The most important news in Major League Baseball right now is obviously the utter annihilation of those foul cheaters in Houston by the Seattle Mariners, all but insuring them not only a playoff appearance but their first AL West title in (mumble mumble) years. But another important announcement just dropped:

Major League Baseball will implement a challenge system for balls and strikes in the 2026 season after the league’s competition committee voted Tuesday to usher in the era of robot umpiring.

Following years of testing in the minor leagues, as well as during spring training and at this year’s All-Star Game, MLB forged ahead with a system that will give teams two challenges per game.

Hitters, pitchers and catchers will be the only ones allowed to trigger the system by tapping their head, and if a challenge is successful — the pitch will be shown on in-stadium videoboards — teams will retain it.

The ABS system uses similar technology to the line-calling system in tennis, with 12 cameras in each ballpark tracking the ball with a margin of error around one-sixth of an inch. The ABS zone will be a two-dimensional plane in the middle of the plate that spans its full width (17 inches). The zone’s top will be 53.5% of a player’s height and the bottom 27%.

Teams that run out of challenges over the first nine innings will be granted an extra challenge in the 10th inning, while those that still have unused challenges will simply carry them into extras. If a team runs out of challenges in the 10th, it will automatically receive another in the 11th — a rule that extends for any extra inning.

During the league’s spring training test this season, teams combined to average around four challenges per game and succeeded 52.2% of the time, according to the league. Catchers, whose value in framing pitches outside the zone to look like strengths could take a hit due to the new rule, were the most successful at a 56% overturn rate, while hitters were correct 50% of the time and pitchers 41%.

MLB’s minor league testing, which started in 2021, led to Triple-A players in 2023 using ABS challenge three days a week and a full ABS system, with every pitch adjudicated by computer, the other three.

Support grew around the challenge system among league executives as the more palatable of the two for fans, allowing for umpires still to play a role in balls and strikes but to have a backup system in case of blown calls in integral moments.

Some baseball fans seem to use their baseball fandom as safe way to be a reactionary nostalgic conservative, an impulse I’ve never been terribly sympathetic to. The suite of rule changes from a few years ago, particularly the pitch clock, have been an overwhelming success.
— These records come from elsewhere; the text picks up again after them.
/-! ### Joint measurability of `(t, z) ↦ P_{t⁺} f(z)` -/

omit hβ hγ hN hT in
/-- `(t, z) ↦ P_{t⁺} f(z)` is jointly (strongly) measurable for measurable `f`. [folklore] -/
theorem pinnedChain_stronglyMeasurable_act_uncurry (hβ' : 0 ≤ β) (hγ' : 0 ≤ γ) (T_L T_R : ℝ)
    {f : PhaseSpace N → ℝ} (hf : Measurable f) :
    StronglyMeasurable fun q : ℝ × PhaseSpace N =>
      ∫ y, f y ∂((pinnedChain ω₂ lam β γ).transitionKernel N T_L T_R q.1.toNNReal q.2) := by
  let Kq : Kernel (ℝ × PhaseSpace N) (PhaseSpace N) :=
    { toFun := fun q => (pinnedChain ω₂ lam β γ).transitionKernel N T_L T_R q.1.toNNReal q.2
      measurable' := by
        have h1 : Measurable fun q : ℝ × PhaseSpace N => (q.1.toNNReal, q.2) :=
          (measurable_real_toNNReal.comp measurable_fst).prodMk measurable_snd
        have h2 := (pinnedChain_measurable_transitionKernel hω hl hβ' hγ' N T_L T_R).comp h1
        exact h2 }
  haveI : IsMarkovKernel Kq :=
    ⟨fun q => (pinnedChain_isMarkovKernel_transitionKernel hω hl hβ' hγ' N T_L T_R q.1.toNNReal).isProbabilityMeasure q.2⟩
  exact StronglyMeasurable.integral_kernel_prod_right' (κ := Kq) (hf.comp measurable_snd).stronglyMeasurable

/-! ### The resolvent on nice observables -/

omit hN hT in
/-- **The resolvent integrand is integrable**: for `λ > 0` and nice `f`,
`t ↦ e^{-λt} P_t f(z)` is integrable on `(0, ∞)` (it is measurable and bounded by a constant multiple
of `e^{-λt}`). [folklore] -/
theorem pinnedChain_integrableOn_resolvent {ϑ K c : ℝ} (hϑ0 : 0 < ϑ)
    (hb : ∀ (z : PhaseSpace N) (t : ℝ≥0) (f : PhaseSpace N → ℝ), Continuous f →
      ∀ C : ℝ, 0 ≤ C → (∀ y, |f y| ≤ C * Real.exp (ϑ * (pinnedChain ω₂ lam β γ).hamiltonian N y)) →
      |(∫ y, f y ∂((pinnedChain ω₂ lam β γ).transitionKernel N T T t z)) -
          ∫ y, f y ∂((pinnedChain ω₂ lam β γ).gibbsMeasure N T)| ≤
        K * C * Real.exp (ϑ * (pinnedChain ω₂ lam β γ).hamiltonian N z) * Real.exp (-c * t))
    (hc : 0 < c) {f : PhaseSpace N → ℝ} (hf : Continuous f) {C : ℝ} (hC : 0 ≤ C)
    (hfb : ∀ y, |f y| ≤ C * Real.exp (ϑ * (pinnedChain ω₂ lam β γ).hamiltonian N y))
    {lam' : ℝ} (hlam : 0 < lam') (z : PhaseSpace N) :
    IntegrableOn (fun t : ℝ => Real.exp (-(lam' * t)) *
      ∫ y, f y ∂((pinnedChain ω₂ lam β γ).transitionKernel N T T t.toNNReal z)) (Ioi 0) := by
  set B := (|∫ y, f y ∂((pinnedChain ω₂ lam β γ).gibbsMeasure N T)| + K * C) *
    Real.exp (ϑ * (pinnedChain ω₂ lam β γ).hamiltonian N z) with hB
  have hmeas : AEStronglyMeasurable (fun t : ℝ => Real.exp (-(lam' * t)) *
      ∫ y, f y ∂((pinnedChain ω₂ lam β γ).transitionKernel N T T t.toNNReal z)) (volume.restrict (Ioi 0)) := by
    have h1 := (pinnedChain_stronglyMeasurable_act_uncurry hω hl hβ.le hγ.le T T hf.measurable).comp_measurable
      (measurable_id.prodMk measurable_const : Measurable fun t : ℝ => (t, z))
    exact ((Real.continuous_exp.comp (continuous_const.mul continuous_id).neg).aestronglyMeasurable.mul
      h1.aestronglyMeasurable)
  refine Integrable.mono' ((exp_neg_integrableOn_Ioi 0 hlam).const_mul B) hmeas ?_
  refine (ae_restrict_iff' measurableSet_Ioi).2 (Eventually.of_forall fun t _ => ?_)
  rw [norm_mul, Real.norm_eq_abs, Real.norm_eq_abs, abs_of_pos (Real.exp_pos _), neg_mul, mul_comm B]
  exact mul_le_mul_of_nonneg_left (pinnedChain_abs_act_le hω hl hβ hϑ0 hb hc hf hC hfb z _)
    (Real.exp_pos _).le

omit hω hl hβ hγ hN hT in
/-- `∫_{(0,∞)} e^{-λt} dt = 1/λ`. [folklore] -/
theorem integral_exp_neg_mul_Ioi {lam' : ℝ} (hlam : 0 < lam') :
    ∫ t in Ioi (0 : ℝ), Real.exp (-(lam' * t)) = 1 / lam' := by
  have h := integral_exp_mul_Ioi (a := -lam') (by linarith) 0
  simp only [mul_zero, Real.exp_zero, neg_mul] at h
  rw [h]
  field_simp

omit hγ hN hT in
/-- **Bound on the resolvent**: `|R_λ f(z)| ≤ (|μ_T f| + K C) e^{ϑH(z)} / λ` for nice `f`, `λ > 0`.
[folklore] -/
theorem pinnedChain_abs_resolvent_le {ϑ K c : ℝ} (hϑ0 : 0 < ϑ)
    (hb : ∀ (z : PhaseSpace N) (t : ℝ≥0) (f : PhaseSpace N → ℝ), Continuous f →
      ∀ C : ℝ, 0 ≤ C → (∀ y, |f y| ≤ C * Real.exp (ϑ * (pinnedChain ω₂ lam β γ).hamiltonian N y)) →
      |(∫ y, f y ∂((pinnedChain ω₂ lam β γ).transitionKernel N T T t z)) -
          ∫ y, f y ∂((pinnedChain ω₂ lam β γ).gibbsMeasure N T)| ≤
        K * C * Real.exp (ϑ * (pinnedChain ω₂ lam β γ).hamiltonian N z) * Real.exp (-c * t))
    (hc : 0 < c) {f : PhaseSpace N → ℝ} (hf : Continuous f) {C : ℝ} (hC : 0 ≤ C)
    (hfb : ∀ y, |f y| ≤ C * Real.exp (ϑ * (pinnedChain ω₂ lam β γ).hamiltonian N y))
    {lam' : ℝ} (hlam : 0 < lam') (z : PhaseSpace N) :
    |∫ t in Ioi (0 : ℝ), Real.exp (-(lam' * t)) *
        ∫ y, f y ∂((pinnedChain ω₂ lam β γ).transitionKernel N T T t.toNNReal z)| ≤
      (|∫ y, f y ∂((pinnedChain ω₂ lam β γ).gibbsMeasure N T)| + K * C) *
        Real.exp (ϑ * (pinnedChain ω₂ lam β γ).hamiltonian N z) / lam' := by
  set B := (|∫ y, f y ∂((pinnedChain ω₂ lam β γ).gibbsMeasure N T)| + K * C) *
    Real.exp (ϑ * (pinnedChain ω₂ lam β γ).hamiltonian N z) with hB
  have hbound : ∀ᵐ t ∂(volume.restrict (Ioi (0 : ℝ))), ‖Real.exp (-(lam' * t)) *
      ∫ y, f y ∂((pinnedChain ω₂ lam β γ).transitionKernel N T T t.toNNReal z)‖ ≤ B * Real.exp (-(lam' * t)) := by
    refine (ae_restrict_iff' measurableSet_Ioi).2 (Eventually.of_forall fun t _ => ?_)
    rw [norm_mul, Real.norm_eq_abs, Real.norm_eq_abs, abs_of_pos (Real.exp_pos _), mul_comm B]
    exact mul_le_mul_of_nonneg_left (pinnedChain_abs_act_le hω hl hβ hϑ0 hb hc hf hC hfb z _)
      (Real.exp_pos _).le
  have hI : Integrable (fun t : ℝ => B * Real.exp (-(lam' * t))) (volume.restrict (Ioi 0)) := by
    have := (exp_neg_integrableOn_Ioi 0 hlam).const_mul B
    refine this.congr (Eventually.of_forall fun t => ?_)
    simp [neg_mul]
  have h := norm_integral_le_of_norm_le hI hbound
  rw [Real.norm_eq_abs, integral_const_mul, integral_exp_neg_mul_Ioi hlam] at h
  calc _ ≤ B * (1 / lam') := h
    _ = B / lam' := by ring

omit hβ hγ hN hT in
/-- `z ↦ R_λ f(z)` is (strongly) measurable for measurable `f`. [folklore] -/
theorem pinnedChain_stronglyMeasurable_resolvent (hβ' : 0 ≤ β) (hγ' : 0 ≤ γ) (T_L T_R : ℝ)
    {f : PhaseSpace N → ℝ} (hf : Measurable f) (lam' : ℝ) :
    StronglyMeasurable fun z : PhaseSpace N => ∫ t in Ioi (0 : ℝ), Real.exp (-(lam' * t)) *
      ∫ y, f y ∂((pinnedChain ω₂ lam β γ).transitionKernel N T_L T_R t.toNNReal z) := by
  have h1 := pinnedChain_stronglyMeasurable_act_uncurry hω hl hβ' hγ' T_L T_R hf
  have h2 : StronglyMeasurable fun q : ℝ × PhaseSpace N => Real.exp (-(lam' * q.1)) *
      ∫ y, f y ∂((pinnedChain ω₂ lam β γ).transitionKernel N T_L T_R q.1.toNNReal q.2) :=
    ((Real.continuous_exp.comp (continuous_const.mul continuous_fst).neg).stronglyMeasurable).mul h1
  exact StronglyMeasurable.integral_prod_left' (μ := volume.restrict (Ioi (0 : ℝ))) h2

/-! ### Dynkin's identity in resolvent form -/

omit hN hT in
/-- For a bounded `g`, `|P_t g(z)|` is bounded by the bound of `g` (Markov kernels). [folklore] -/
theorem pinnedChain_abs_act_le_of_bounded {g : PhaseSpace N → ℝ} {B : ℝ} (hB : ∀ y, ‖g y‖ ≤ B)
    (t : ℝ≥0) (z : PhaseSpace N) :
    ‖∫ y, g y ∂((pinnedChain ω₂ lam β γ).transitionKernel N T T t z)‖ ≤ B := by
  haveI := pinnedChain_isMarkovKernel_transitionKernel hω hl hβ.le hγ.le N T T t
  have := norm_integral_le_of_norm_le_const (μ := (pinnedChain ω₂ lam β γ).transitionKernel N T T t z)
    (Eventually.of_forall hB)
  simpa [probReal_univ] using this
As a Mariners fan who spends much of the season in Eastern Standard Time, and has a day job that often early morning obligations, the ~30 minutes shorter games have been a godsend. I was skeptical about shift restrictions but I’ve come around on that; I still don’t love the ghost runner in extra innings but I’ve made my peace with it; I now find objectionable almost entirely in theory, rather than in practice.
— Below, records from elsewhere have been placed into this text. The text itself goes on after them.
/-- **(D-b³-point-STAT) ⟸ (D-b³-point-STAT-ISO) + (D-b³-point-STAT-REST)**: the ISOLATED regime is demanded only WITH the successor's
isolation (`IsIsolatedPosition (B_𝔫) (g/1)`) and the order drop strictly below `𝔫` SUPPLIED (`pointStat_isolated`); the other point regimes
(`¬ IsIsolatedPosition S f`: TIE / CROSSING) verbatim. [OURS · L1 W4.3 · audit glue] -/
theorem pointStat_of_iso_rest (p : ℕ)
    (hISO : ∀ (k₀ : Type) [Field k₀] [CharP k₀ p] [PerfectField k₀]
      (S : Type) [CommRing S] [Algebra k₀ S] [Algebra.EssFiniteType k₀ S] [IsRegularLocalRing S]
      (f : S), ringKrullDim S = 3 → f ≠ 0 → f ∈ (maximalIdeal S) ^ 2 →
      ∀ (P : Ideal S) [P.IsPrime], IsRegularLocalRing (S ⧸ P) → f ∈ P →
        topStratum iotaOrdEpsTau S f = {𝔮 | P ≤ 𝔮.asIdeal} → ¬ ringKrullDim (Localization.AtPrime P) ≤ 1 →
        P = maximalIdeal S → IsIsolatedPosition S f →
        ∀ (n : ℕ) (u : Fin n → S) (w : Fin n → ℕ),
          Ideal.span (Set.range u) = maximalIdeal S → (maximalIdeal S).spanFinrank = n → (∃ i, 0 < w i) →
          Ideal.span {x | ∃ i, 0 < w i ∧ x = u i} = P →
          (∀ m : ℕ, weightedMonomialIdeal u w m = jFlatT S f m) →
          ∀ (𝔫 : Ideal (cobordantAlgebra' u w)) [𝔫.IsPrime], IsTHomogeneous u w 𝔫 → cobordantT' u w ∈ 𝔫 →
            (maximalIdeal S).map (algebraMap S (cobordantAlgebra' u w)) ≤ 𝔫 →
            ¬ extReesAlgebra.vertexIdeal (weightedMonomialIdeal u w) ≤ 𝔫 →
            ∀ (a : ℕ) (g : cobordantAlgebra' u w), algebraMap S (cobordantAlgebra' u w) f = cobordantT' u w ^ a * g →
              ¬ cobordantT' u w ∣ g →
              algebraMap (cobordantAlgebra' u w) (Localization.AtPrime 𝔫) g ∈ maximalIdeal (Localization.AtPrime 𝔫) ^ 2 →
              ∀ ν : ℕ, f ∈ maximalIdeal S ^ ν → f ∉ maximalIdeal S ^ (ν + 1) →
                algebraMap (cobordantAlgebra' u w) (Localization.AtPrime 𝔫) g ∈ maximalIdeal (Localization.AtPrime 𝔫) ^ ν →
                -- SUPPLIED: the successor is isolated, and the order drops strictly below it
                IsIsolatedPosition (Localization.AtPrime 𝔫) (algebraMap (cobordantAlgebra' u w) (Localization.AtPrime 𝔫) g) →
                (∀ (𝔮 : Ideal (cobordantAlgebra' u w)) [𝔮.IsPrime], 𝔮 < 𝔫 →
                  iotaOrd (Localization.AtPrime 𝔮) (algebraMap (cobordantAlgebra' u w) (Localization.AtPrime 𝔮) g) < ν) →
              iotaFlatT (Localization.AtPrime 𝔫) (algebraMap (cobordantAlgebra' u w) (Localization.AtPrime 𝔫) g) <
                iotaFlatT S f)
    (hREST : ∀ (k₀ : Type) [Field k₀] [CharP k₀ p] [PerfectField k₀]
      (S : Type) [CommRing S] [Algebra k₀ S] [Algebra.EssFiniteType k₀ S] [IsRegularLocalRing S]
      (f : S), ringKrullDim S = 3 → f ≠ 0 → f ∈ (maximalIdeal S) ^ 2 →
      ∀ (P : Ideal S) [P.IsPrime], IsRegularLocalRing (S ⧸ P) → f ∈ P →
        topStratum iotaOrdEpsTau S f = {𝔮 | P ≤ 𝔮.asIdeal} → ¬ ringKrullDim (Localization.AtPrime P) ≤ 1 →
        P = maximalIdeal S → ¬ IsIsolatedPosition S f →
        ∀ (n : ℕ) (u : Fin n → S) (w : Fin n → ℕ),
          Ideal.span (Set.range u) = maximalIdeal S → (maximalIdeal S).spanFinrank = n → (∃ i, 0 < w i) →
          Ideal.span {x | ∃ i, 0 < w i ∧ x = u i} = P →
          (∀ m : ℕ, weightedMonomialIdeal u w m = jFlatT S f m) →
          ∀ (𝔫 : Ideal (cobordantAlgebra' u w)) [𝔫.IsPrime], IsTHomogeneous u w 𝔫 → cobordantT' u w ∈ 𝔫 →
            (maximalIdeal S).map (algebraMap S (cobordantAlgebra' u w)) ≤ 𝔫 →
            ¬ extReesAlgebra.vertexIdeal (weightedMonomialIdeal u w) ≤ 𝔫 →
            ∀ (a : ℕ) (g : cobordantAlgebra' u w), algebraMap S (cobordantAlgebra' u w) f = cobordantT' u w ^ a * g →
              ¬ cobordantT' u w ∣ g →
              algebraMap (cobordantAlgebra' u w) (Localization.AtPrime 𝔫) g ∈ maximalIdeal (Localization.AtPrime 𝔫) ^ 2 →
              ∀ ν : ℕ, f ∈ maximalIdeal S ^ ν → f ∉ maximalIdeal S ^ (ν + 1) →
                algebraMap (cobordantAlgebra' u w) (Localization.AtPrime 𝔫) g ∈ maximalIdeal (Localization.AtPrime 𝔫) ^ ν →
              iotaFlatT (Localization.AtPrime 𝔫) (algebraMap (cobordantAlgebra' u w) (Localization.AtPrime 𝔫) g) <
                iotaFlatT S f) :
    ∀ (k₀ : Type) [Field k₀] [CharP k₀ p] [PerfectField k₀]
      (S : Type) [CommRing S] [Algebra k₀ S] [Algebra.EssFiniteType k₀ S] [IsRegularLocalRing S]
      (f : S), ringKrullDim S = 3 → f ≠ 0 → f ∈ (maximalIdeal S) ^ 2 →
      ∀ (P : Ideal S) [P.IsPrime], IsRegularLocalRing (S ⧸ P) → f ∈ P →
        topStratum iotaOrdEpsTau S f = {𝔮 | P ≤ 𝔮.asIdeal} → ¬ ringKrullDim (Localization.AtPrime P) ≤ 1 →
        P = maximalIdeal S →
        ∀ (n : ℕ) (u : Fin n → S) (w : Fin n → ℕ),
          Ideal.span (Set.range u) = maximalIdeal S → (maximalIdeal S).spanFinrank = n → (∃ i, 0 < w i) →
          Ideal.span {x | ∃ i, 0 < w i ∧ x = u i} = P →
          (∀ m : ℕ, weightedMonomialIdeal u w m = jFlatT S f m) →
          ∀ (𝔫 : Ideal (cobordantAlgebra' u w)) [𝔫.IsPrime], IsTHomogeneous u w 𝔫 → cobordantT' u w ∈ 𝔫 →
            (maximalIdeal S).map (algebraMap S (cobordantAlgebra' u w)) ≤ 𝔫 →
            ¬ extReesAlgebra.vertexIdeal (weightedMonomialIdeal u w) ≤ 𝔫 →
            ∀ (a : ℕ) (g : cobordantAlgebra' u w), algebraMap S (cobordantAlgebra' u w) f = cobordantT' u w ^ a * g →
              ¬ cobordantT' u w ∣ g →
              algebraMap (cobordantAlgebra' u w) (Localization.AtPrime 𝔫) g ∈ maximalIdeal (Localization.AtPrime 𝔫) ^ 2 →
              ∀ ν : ℕ, f ∈ maximalIdeal S ^ ν → f ∉ maximalIdeal S ^ (ν + 1) →
                algebraMap (cobordantAlgebra' u w) (Localization.AtPrime 𝔫) g ∈ maximalIdeal (Localization.AtPrime 𝔫) ^ ν →
              iotaFlatT (Localization.AtPrime 𝔫) (algebraMap (cobordantAlgebra' u w) (Localization.AtPrime 𝔫) g) <
                iotaFlatT S f := by
  intro k₀ _ _ _ S _ _ _ _ f hd hf0 hf2 P _ hreg hfP hE hP1 hPm n u w h1 h2 h3 h4 h5 𝔫 _ hhom hT hM hV a g hfg hTg hg2 ν hfν hfν1 hgν
  by_cases hiso : IsIsolatedPosition S f
  · obtain ⟨hisoB, hbelow⟩ := pointStat_isolated p k₀ S f hd hf0 hf2 P hE hPm hiso n u w h5 𝔫 hhom hT hV a g hfg hTg ν hfν hfν1 hgν
    exact hISO k₀ S f hd hf0 hf2 P hreg hfP hE hP1 hPm hiso n u w h1 h2 h3 h4 h5 𝔫 hhom hT hM hV a g hfg hTg hg2 ν hfν hfν1 hgν hisoB
      (fun 𝔮 _ hlt => hbelow 𝔮 hlt)
  · exact hREST k₀ S f hd hf0 hf2 P hreg hfP hE hP1 hPm hiso n u w h1 h2 h3 h4 h5 𝔫 hhom hT hM hV a g hfg hTg hg2 ν hfν hfν1 hgν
But this is huge. As a fan I find it absolutely maddening when excellence at strike zone judgement (for hitters) and control (for pitchers) is undermined by wholly unnecessary human error. While I get annoyed at umpire error, this isn’t an anti-ump thing; I think we should appreciate that they’ve consistently, steadily, improved their accuracy in the statcast era. But there’s a limit to their accuracy. As it stands, players are rewarded for their ability to manipulate and deceive the umpire, rather than their command of the zone. I appreciate and have some sympathy for the “just use robot umps for balls and strikes” position, and I’m open to the argument that would be even better. But I don’t hate the new element of strategy this creates in deciding to challenge, and how this rewards excellence in zone judgement in a new way. But even if I were convinced full-time robot calls is even better, this is a huge improvement over the status quo.